Since protons are electrically charged particles, they would be constrained by the galactic and extragalactic magnetic fields into curved trajectories forming dark matter halos around galaxies, dark matter curved streams within galaxy clusters and also would be concentrated in long large curved filaments of dark matter. All three of these dark matter configurations have been detected by astronomers.

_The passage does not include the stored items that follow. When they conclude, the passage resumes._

set_option maxHeartbeats 800000 in
/-- **(B2″) at the pinned pair from sizes** (module docstring). -/
theorem klpp_scalarRow_direct_pinned_of_sizes (P : SplitConsts) (R : RenConsts) (hGfr : 0 ≤ R.Gfr 1) {A2s M4 η4 U β θ r c₄ e₄ tD : ℝ} {L : ℕ} [NeZero L] {n j' : ℕ}
    (hn : 1 ≤ n) (hj : j' = n + 1) (hA2s : 0 ≤ A2s) (hU : 0 ≤ U) (hβ : 0 ≤ β) (hθ : 0 ≤ θ) (hr : 0 ≤ r) (hc₄ : 0 ≤ c₄) (he₄ : 0 ≤ e₄)
    (hM4 : 0 ≤ M4) (hM4c : M4 ≤ c₄ * U) (htD : 0 ≤ tD) (hη4 : 0 ≤ η4) (hη4e : η4 ≤ e₄ * U * (klScale klE0 (n + 1) * klIdxMass (n + 1) j'))
    (hGU : R.Gfr 1 * U ^ 2 ≤ 1) (hGL : 8 * (4 + 8 / 3 * R.Gfr 1 * U ^ 2) * β ≤ L)
    (hth : A2s * (32855 * c₄ ^ 2 + 2 ^ 28 * ((4 : ℝ) ^ n)⁻¹ * (e₄ * c₄)) + 4 / 15367 * (tD * P.Klam ^ 2) ≤ 9 / 20 * (θ * (r * P.Klam ^ 2))) :
    (M4 * M4 * (if 1 ≤ n ∧ n + 2 ≤ j' then 512 / 3 * (27 / (8 * Real.pi ^ 2)) * A2s * (16 * (klScale klE0 j' / klScale klE0 n)) / Real.pi * (10 + 50 * (4 + 8 / 3 * R.Gfr 1 * U ^ 2) * β / L) * (72 * (4 + 8 / 3 * R.Gfr 1 * U ^ 2) ^ 2) else if 1 ≤ n ∧ j' = n + 1 then 512 / 3 * (27 / (8 * Real.pi ^ 2)) * A2s * (16 * (klScale klE0 j' / klScale klE0 n)) / Real.pi * (10 + 50 * (4 + 8 / 3 * R.Gfr 1 * U ^ 2) * β / L) * (32 * 8 ^ 2 * (4 + 8 / 3 * R.Gfr 1 * U ^ 2) ^ 2) else 0) + (if 1 ≤ n ∧ j' = n + 1 then (P.Klam * U) ^ 2 * tD else 0) + (η4 * M4 + M4 * η4) * (if n = 0 then (0 : ℝ) else 512 / 3 * (27 / (8 * Real.pi ^ 2)) * A2s * (16 / Real.pi) * (10 + 50 * (4 + 8 / 3 * R.Gfr 1 * U ^ 2) * β / L) * (16384 * (4 + 8 / 3 * R.Gfr 1 * U ^ 2) ^ 2))) ≤
      2⁻¹ * (θ * (3 / 5 * (klIdxPrefactor r (n + 1) * ((P.Klam * U) ^ 2 * klIdxMass n j')))) := by
  obtain ⟨hG4, hG, hB⟩ := klbd_regime_numbers hGfr hGU hGL
  set G : ℝ := 4 + 8 / 3 * R.Gfr 1 * U ^ 2 with hGdef
  set B : ℝ := 10 + 50 * G * β / L with hBdef
  set ms : ℝ := klIdxMass n j' with hms
  have hms0 : 0 ≤ ms := klIdxMass_nonneg n j'
  have hκ := klbd_angular_numeral_le_two
  have hπ0 : (0 : ℝ) < Real.pi := Real.pi_pos
  have hκ0 : 0 ≤ 27 / (8 * Real.pi ^ 2) * (16 / Real.pi) := by positivity
  have hG0 : 0 ≤ G := by linarith
  have hB0 : 0 ≤ B := by
    have hL0 : (0 : ℝ) ≤ L := Nat.cast_nonneg L
    have : 0 ≤ 50 * G * β / L := by positivity
    rw [hBdef]; linarith
  have hG2 : G ^ 2 ≤ (20 / 3) ^ 2 := pow_le_pow_left₀ hG0 hG 2
  have hratio : klScale klE0 j' / klScale klE0 n = ms / 15367 := klbd_klScale_div_eq_klIdxMass (by omega)
  have hκD : klScale klE0 (n + 1) * klIdxMass (n + 1) j' = ms * ((4 : ℝ) ^ n)⁻¹ / 32 := klbd_kappaD_sq_eq (le_of_eq hj.symm)
  have h4n : 0 ≤ ((4 : ℝ) ^ n)⁻¹ := by positivity
  rw [hκD] at hη4e
  -- the `M4²` term (D-line `min`-slot coefficient; present only in the interior)
  have hT1 : M4 * M4 * (if 1 ≤ n ∧ n + 2 ≤ j' then 512 / 3 * (27 / (8 * Real.pi ^ 2)) * A2s * (16 * (klScale klE0 j' / klScale klE0 n)) / Real.pi * B * (72 * G ^ 2) else if 1 ≤ n ∧ j' = n + 1 then 512 / 3 * (27 / (8 * Real.pi ^ 2)) * A2s * (16 * (klScale klE0 j' / klScale klE0 n)) / Real.pi * B * (32 * 8 ^ 2 * G ^ 2) else 0) ≤
      (c₄ * U) * (c₄ * U) * (512 / 3 * 2 * A2s * (ms / 15367) * (65 / 4) * (2048 * (20 / 3) ^ 2)) := by
    rw [if_neg (by omega), if_pos ⟨hn, hj⟩, hratio]
    have hre : 512 / 3 * (27 / (8 * Real.pi ^ 2)) * A2s * (16 * (ms / 15367)) / Real.pi * B * (32 * 8 ^ 2 * G ^ 2) =
        512 / 3 * (27 / (8 * Real.pi ^ 2) * (16 / Real.pi)) * A2s * (ms / 15367) * B * (2048 * G ^ 2) := by
      field_simp
      ring
    rw [hre]
    have hMM : M4 * M4 ≤ (c₄ * U) * (c₄ * U) := mul_le_mul hM4c hM4c hM4 (by positivity)
    gcongr
  have hT2 : (η4 * M4 + M4 * η4) * (if n = 0 then (0 : ℝ) else 512 / 3 * (27 / (8 * Real.pi ^ 2)) * A2s * (16 / Real.pi) * B * (16384 * G ^ 2)) ≤
      (2 * ((e₄ * U * (ms * ((4 : ℝ) ^ n)⁻¹ / 32)) * (c₄ * U))) * (512 / 3 * 2 * A2s * (65 / 4) * (16384 * (20 / 3) ^ 2)) := by
    rw [if_neg (by omega)]
    have hre : 512 / 3 * (27 / (8 * Real.pi ^ 2)) * A2s * (16 / Real.pi) * B * (16384 * G ^ 2) =
        512 / 3 * (27 / (8 * Real.pi ^ 2) * (16 / Real.pi)) * A2s * B * (16384 * G ^ 2) := by ring
    rw [hre]
    have hηM : η4 * M4 + M4 * η4 ≤ 2 * ((e₄ * U * (ms * ((4 : ℝ) ^ n)⁻¹ / 32)) * (c₄ * U)) := by
      have := mul_le_mul hη4e hM4c hM4 (by positivity)
      linarith [mul_comm η4 M4]
    have h0 : 0 ≤ η4 * M4 + M4 * η4 := by positivity
    gcongr
  -- the slot from below: `Pref ≥ 3r/2`
  have hP : 3 / 2 * r ≤ klIdxPrefactor r (n + 1) := klbd_three_halves_le_klIdxPrefactor_succ hr n
  have hslot : 9 / 20 * (θ * (r * P.Klam ^ 2)) * (U ^ 2 * ms) ≤ 2⁻¹ * (θ * (3 / 5 * (klIdxPrefactor r (n + 1) * ((P.Klam * U) ^ 2 * ms)))) := by
    have h1 : 0 ≤ θ * (P.Klam ^ 2 * (U ^ 2 * ms)) := by positivity
    have h2 := mul_le_mul_of_nonneg_left hP h1
    linarith
  -- assembly (each bound is a numeral times ONE monomial)
  have hT3 : (if 1 ≤ n ∧ j' = n + 1 then (P.Klam * U) ^ 2 * tD else 0) ≤ (P.Klam * U) ^ 2 * tD := by
    split_ifs
    · exact le_rfl
    · positivity
  have hms4 : ms = 15367 / 4 := by
    rw [hms, hj]; unfold klIdxMass; rw [Nat.add_sub_cancel_left]; norm_num
  have hc : (P.Klam * U) ^ 2 * tD = 4 / 15367 * (tD * P.Klam ^ 2) * (U ^ 2 * ms) := by rw [hms4]; ring
  have hXa : 0 ≤ A2s * c₄ ^ 2 * (U ^ 2 * ms) := by positivity
  have hXb : 0 ≤ A2s * (((4 : ℝ) ^ n)⁻¹ * (e₄ * c₄)) * (U ^ 2 * ms) := by positivity
  have ha : (c₄ * U) * (c₄ * U) * (512 / 3 * 2 * A2s * (ms / 15367) * (65 / 4) * (2048 * (20 / 3) ^ 2)) ≤ A2s * (32855 * c₄ ^ 2) * (U ^ 2 * ms) := by
    linarith
  have hb : (2 * ((e₄ * U * (ms * ((4 : ℝ) ^ n)⁻¹ / 32)) * (c₄ * U))) * (512 / 3 * 2 * A2s * (65 / 4) * (16384 * (20 / 3) ^ 2)) ≤
      A2s * (2 ^ 28 * ((4 : ℝ) ^ n)⁻¹ * (e₄ * c₄)) * (U ^ 2 * ms) := by
    linarith
  have hfin := mul_le_mul_of_nonneg_right hth (show 0 ≤ U ^ 2 * ms by positivity)
  linarith [hT1, hT2, hT3, hc, ha, hb, hfin, hslot]


set_option maxHeartbeats 800000 in
/-- **(B3″) at the pinned pair from sizes** (module docstring). -/
theorem klpp_scalarRow_crossed_pinned_of_sizes (P : SplitConsts) (R : RenConsts) (hGfr : 0 ≤ R.Gfr 1) {A2s M4 η4 U β θ r c₄ e₄ tX : ℝ} {L : ℕ} [NeZero L] {n j' : ℕ}
    (hn : 1 ≤ n) (hj : j' = n + 1) (hA2s : 0 ≤ A2s) (hU : 0 ≤ U) (hβ : 0 ≤ β) (hθ : 0 ≤ θ) (hr : 0 ≤ r) (hc₄ : 0 ≤ c₄) (he₄ : 0 ≤ e₄)
    (hM4 : 0 ≤ M4) (hM4c : M4 ≤ c₄ * U) (htX : 0 ≤ tX) (hη4 : 0 ≤ η4) (hη4e : η4 ≤ e₄ * U * (klScale klE0 (n + 1) * klIdxMass (n + 1) j'))
    (hGU : R.Gfr 1 * U ^ 2 ≤ 1) (hGL : 8 * (4 + 8 / 3 * R.Gfr 1 * U ^ 2) * β ≤ L)
    (hth : A2s * (65709 * c₄ ^ 2 + 2 ^ 27 * ((4 : ℝ) ^ n)⁻¹ * (e₄ * c₄)) + 4 / 15367 * (tX * P.Klam ^ 2) ≤ 9 / 20 * (θ * (r * P.Klam ^ 2))) :
    (M4 * M4 * (if 1 ≤ n ∧ n + 2 ≤ j' ∧ n + 3 ≤ nScales β then 256 / 3 * (27 / (8 * Real.pi ^ 2)) * A2s * (16 * (klScale klE0 j' / klScale klE0 n)) / Real.pi * (10 + 50 * (4 + 8 / 3 * R.Gfr 1 * U ^ 2) * β / L) * (338 * (4 + 8 / 3 * R.Gfr 1 * U ^ 2) ^ 2) else if 1 ≤ n ∧ j' = n + 1 then 256 / 3 * (27 / (8 * Real.pi ^ 2)) * A2s * (16 * (klScale klE0 j' / klScale klE0 n)) / Real.pi * (10 + 50 * (4 + 8 / 3 * R.Gfr 1 * U ^ 2) * β / L) * (32 * 16 ^ 2 * (4 + 8 / 3 * R.Gfr 1 * U ^ 2) ^ 2) else 0) + (if 1 ≤ n ∧ j' = n + 1 ∧ n + 3 ≤ nScales β then (P.Klam * U) ^ 2 * tX else 0) + (η4 * M4 + M4 * η4) * (if n = 0 then (0 : ℝ) else 256 / 3 * (27 / (8 * Real.pi ^ 2)) * A2s * (16 / Real.pi) * (10 + 50 * (4 + 8 / 3 * R.Gfr 1 * U ^ 2) * β / L) * (16384 * (4 + 8 / 3 * R.Gfr 1 * U ^ 2) ^ 2))) ≤
      2⁻¹ * (θ * (3 / 5 * (klIdxPrefactor r (n + 1) * ((P.Klam * U) ^ 2 * klIdxMass n j')))) := by
  obtain ⟨hG4, hG, hB⟩ := klbd_regime_numbers hGfr hGU hGL
  set G : ℝ := 4 + 8 / 3 * R.Gfr 1 * U ^ 2 with hGdef
  set B : ℝ := 10 + 50 * G * β / L with hBdef
  set ms : ℝ := klIdxMass n j' with hms
  have hms0 : 0 ≤ ms := klIdxMass_nonneg n j'
  have hκ := klbd_angular_numeral_le_two
  have hπ0 : (0 : ℝ) < Real.pi := Real.pi_pos
  have hκ0 : 0 ≤ 27 / (8 * Real.pi ^ 2) * (16 / Real.pi) := by positivity
  have hG0 : 0 ≤ G := by linarith
  have hB0 : 0 ≤ B := by
    have hL0 : (0 : ℝ) ≤ L := Nat.cast_nonneg L
    have : 0 ≤ 50 * G * β / L := by positivity
    rw [hBdef]; linarith
  have hG2 : G ^ 2 ≤ (20 / 3) ^ 2 := pow_le_pow_left₀ hG0 hG 2
  have hratio : klScale klE0 j' / klScale klE0 n = ms / 15367 := klbd_klScale_div_eq_klIdxMass (by omega)
  have hκD : klScale klE0 (n + 1) * klIdxMass (n + 1) j' = ms * ((4 : ℝ) ^ n)⁻¹ / 32 := klbd_kappaD_sq_eq (le_of_eq hj.symm)
  have h4n : 0 ≤ ((4 : ℝ) ^ n)⁻¹ := by positivity
  rw [hκD] at hη4e
  have hT1 : M4 * M4 * (if 1 ≤ n ∧ n + 2 ≤ j' ∧ n + 3 ≤ nScales β then 256 / 3 * (27 / (8 * Real.pi ^ 2)) * A2s * (16 * (klScale klE0 j' / klScale klE0 n)) / Real.pi * B * (338 * G ^ 2) else if 1 ≤ n ∧ j' = n + 1 then 256 / 3 * (27 / (8 * Real.pi ^ 2)) * A2s * (16 * (klScale klE0 j' / klScale klE0 n)) / Real.pi * B * (32 * 16 ^ 2 * G ^ 2) else 0) ≤
      (c₄ * U) * (c₄ * U) * (256 / 3 * 2 * A2s * (ms / 15367) * (65 / 4) * (8192 * (20 / 3) ^ 2)) := by
    rw [if_neg (by omega), if_pos ⟨hn, hj⟩, hratio]
    have hre : 256 / 3 * (27 / (8 * Real.pi ^ 2)) * A2s * (16 * (ms / 15367)) / Real.pi * B * (32 * 16 ^ 2 * G ^ 2) =
        256 / 3 * (27 / (8 * Real.pi ^ 2) * (16 / Real.pi)) * A2s * (ms / 15367) * B * (8192 * G ^ 2) := by
      field_simp
      ring
    rw [hre]
    have hMM : M4 * M4 ≤ (c₄ * U) * (c₄ * U) := mul_le_mul hM4c hM4c hM4 (by positivity)
    gcongr
  have hT2 : (η4 * M4 + M4 * η4) * (if n = 0 then (0 : ℝ) else 256 / 3 * (27 / (8 * Real.pi ^ 2)) * A2s * (16 / Real.pi) * B * (16384 * G ^ 2)) ≤
      (2 * ((e₄ * U * (ms * ((4 : ℝ) ^ n)⁻¹ / 32)) * (c₄ * U))) * (256 / 3 * 2 * A2s * (65 / 4) * (16384 * (20 / 3) ^ 2)) := by
    rw [if_neg (by omega)]
    have hre : 256 / 3 * (27 / (8 * Real.pi ^ 2)) * A2s * (16 / Real.pi) * B * (16384 * G ^ 2) =
        256 / 3 * (27 / (8 * Real.pi ^ 2) * (16 / Real.pi)) * A2s * B * (16384 * G ^ 2) := by ring
    rw [hre]
    have hηM : η4 * M4 + M4 * η4 ≤ 2 * ((e₄ * U * (ms * ((4 : ℝ) ^ n)⁻¹ / 32)) * (c₄ * U)) := by
      have := mul_le_mul hη4e hM4c hM4 (by positivity)
      linarith [mul_comm η4 M4]
    have h0 : 0 ≤ η4 * M4 + M4 * η4 := by positivity
    gcongr
  have hP : 3 / 2 * r ≤ klIdxPrefactor r (n + 1) := klbd_three_halves_le_klIdxPrefactor_succ hr n
  have hslot : 9 / 20 * (θ * (r * P.Klam ^ 2)) * (U ^ 2 * ms) ≤ 2⁻¹ * (θ * (3 / 5 * (klIdxPrefactor r (n + 1) * ((P.Klam * U) ^ 2 * ms)))) := by
    have h1 : 0 ≤ θ * (P.Klam ^ 2 * (U ^ 2 * ms)) := by positivity
    have h2 := mul_le_mul_of_nonneg_left hP h1
    linarith
  have hT3 : (if 1 ≤ n ∧ j' = n + 1 ∧ n + 3 ≤ nScales β then (P.Klam * U) ^ 2 * tX else 0) ≤ (P.Klam * U) ^ 2 * tX := by
    split_ifs
    · exact le_rfl
    · positivity
  have hms4 : ms = 15367 / 4 := by
    rw [hms, hj]; unfold klIdxMass; rw [Nat.add_sub_cancel_left]; norm_num
  have hc : (P.Klam * U) ^ 2 * tX = 4 / 15367 * (tX * P.Klam ^ 2) * (U ^ 2 * ms) := by rw [hms4]; ring
  have hXa : 0 ≤ A2s * c₄ ^ 2 * (U ^ 2 * ms) := by positivity
  have hXb : 0 ≤ A2s * (((4 : ℝ) ^ n)⁻¹ * (e₄ * c₄)) * (U ^ 2 * ms) := by positivity
  have ha : (c₄ * U) * (c₄ * U) * (256 / 3 * 2 * A2s * (ms / 15367) * (65 / 4) * (8192 * (20 / 3) ^ 2)) ≤ A2s * (65709 * c₄ ^ 2) * (U ^ 2 * ms) := by
    linarith
  have hb : (2 * ((e₄ * U * (ms * ((4 : ℝ) ^ n)⁻¹ / 32)) * (c₄ * U))) * (256 / 3 * 2 * A2s * (65 / 4) * (16384 * (20 / 3) ^ 2)) ≤
      A2s * (2 ^ 27 * ((4 : ℝ) ^ n)⁻¹ * (e₄ * c₄)) * (U ^ 2 * ms) := by
    linarith
  have hfin := mul_le_mul_of_nonneg_right hth (show 0 ≤ U ^ 2 * ms by positivity)
  linarith [hT1, hT2, hT3, hc, ha, hb, hfin, hslot]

Jerome Drexler is a former NJIT Research Professor in physics at New Jersey Institute of Technology, founder, former Chairman and chief scientist of LaserCard Corp. (Nasdaq: LCRD) and former Member of the Technical Staff of Bell Laboratories. He has been granted 76 U.S. patents, honorary Doctor of Science degrees from NJIT and Upsala College, a degree of Honorary Fellow of the Technion, an Alfred P.Sloan Fellowship at Stanford University, a three-year Bell Labs graduate study fellowship, the 1990 “Inventor of the Year Award” for Silicon Valley, recognition as the inventor of the familiar “Laser Optical Storage System” and membership on the NJIT Board of Overseers.
The 295-page paperback book, entitled “Comprehending and Decoding the Cosmos,” is published by Universal Publishers.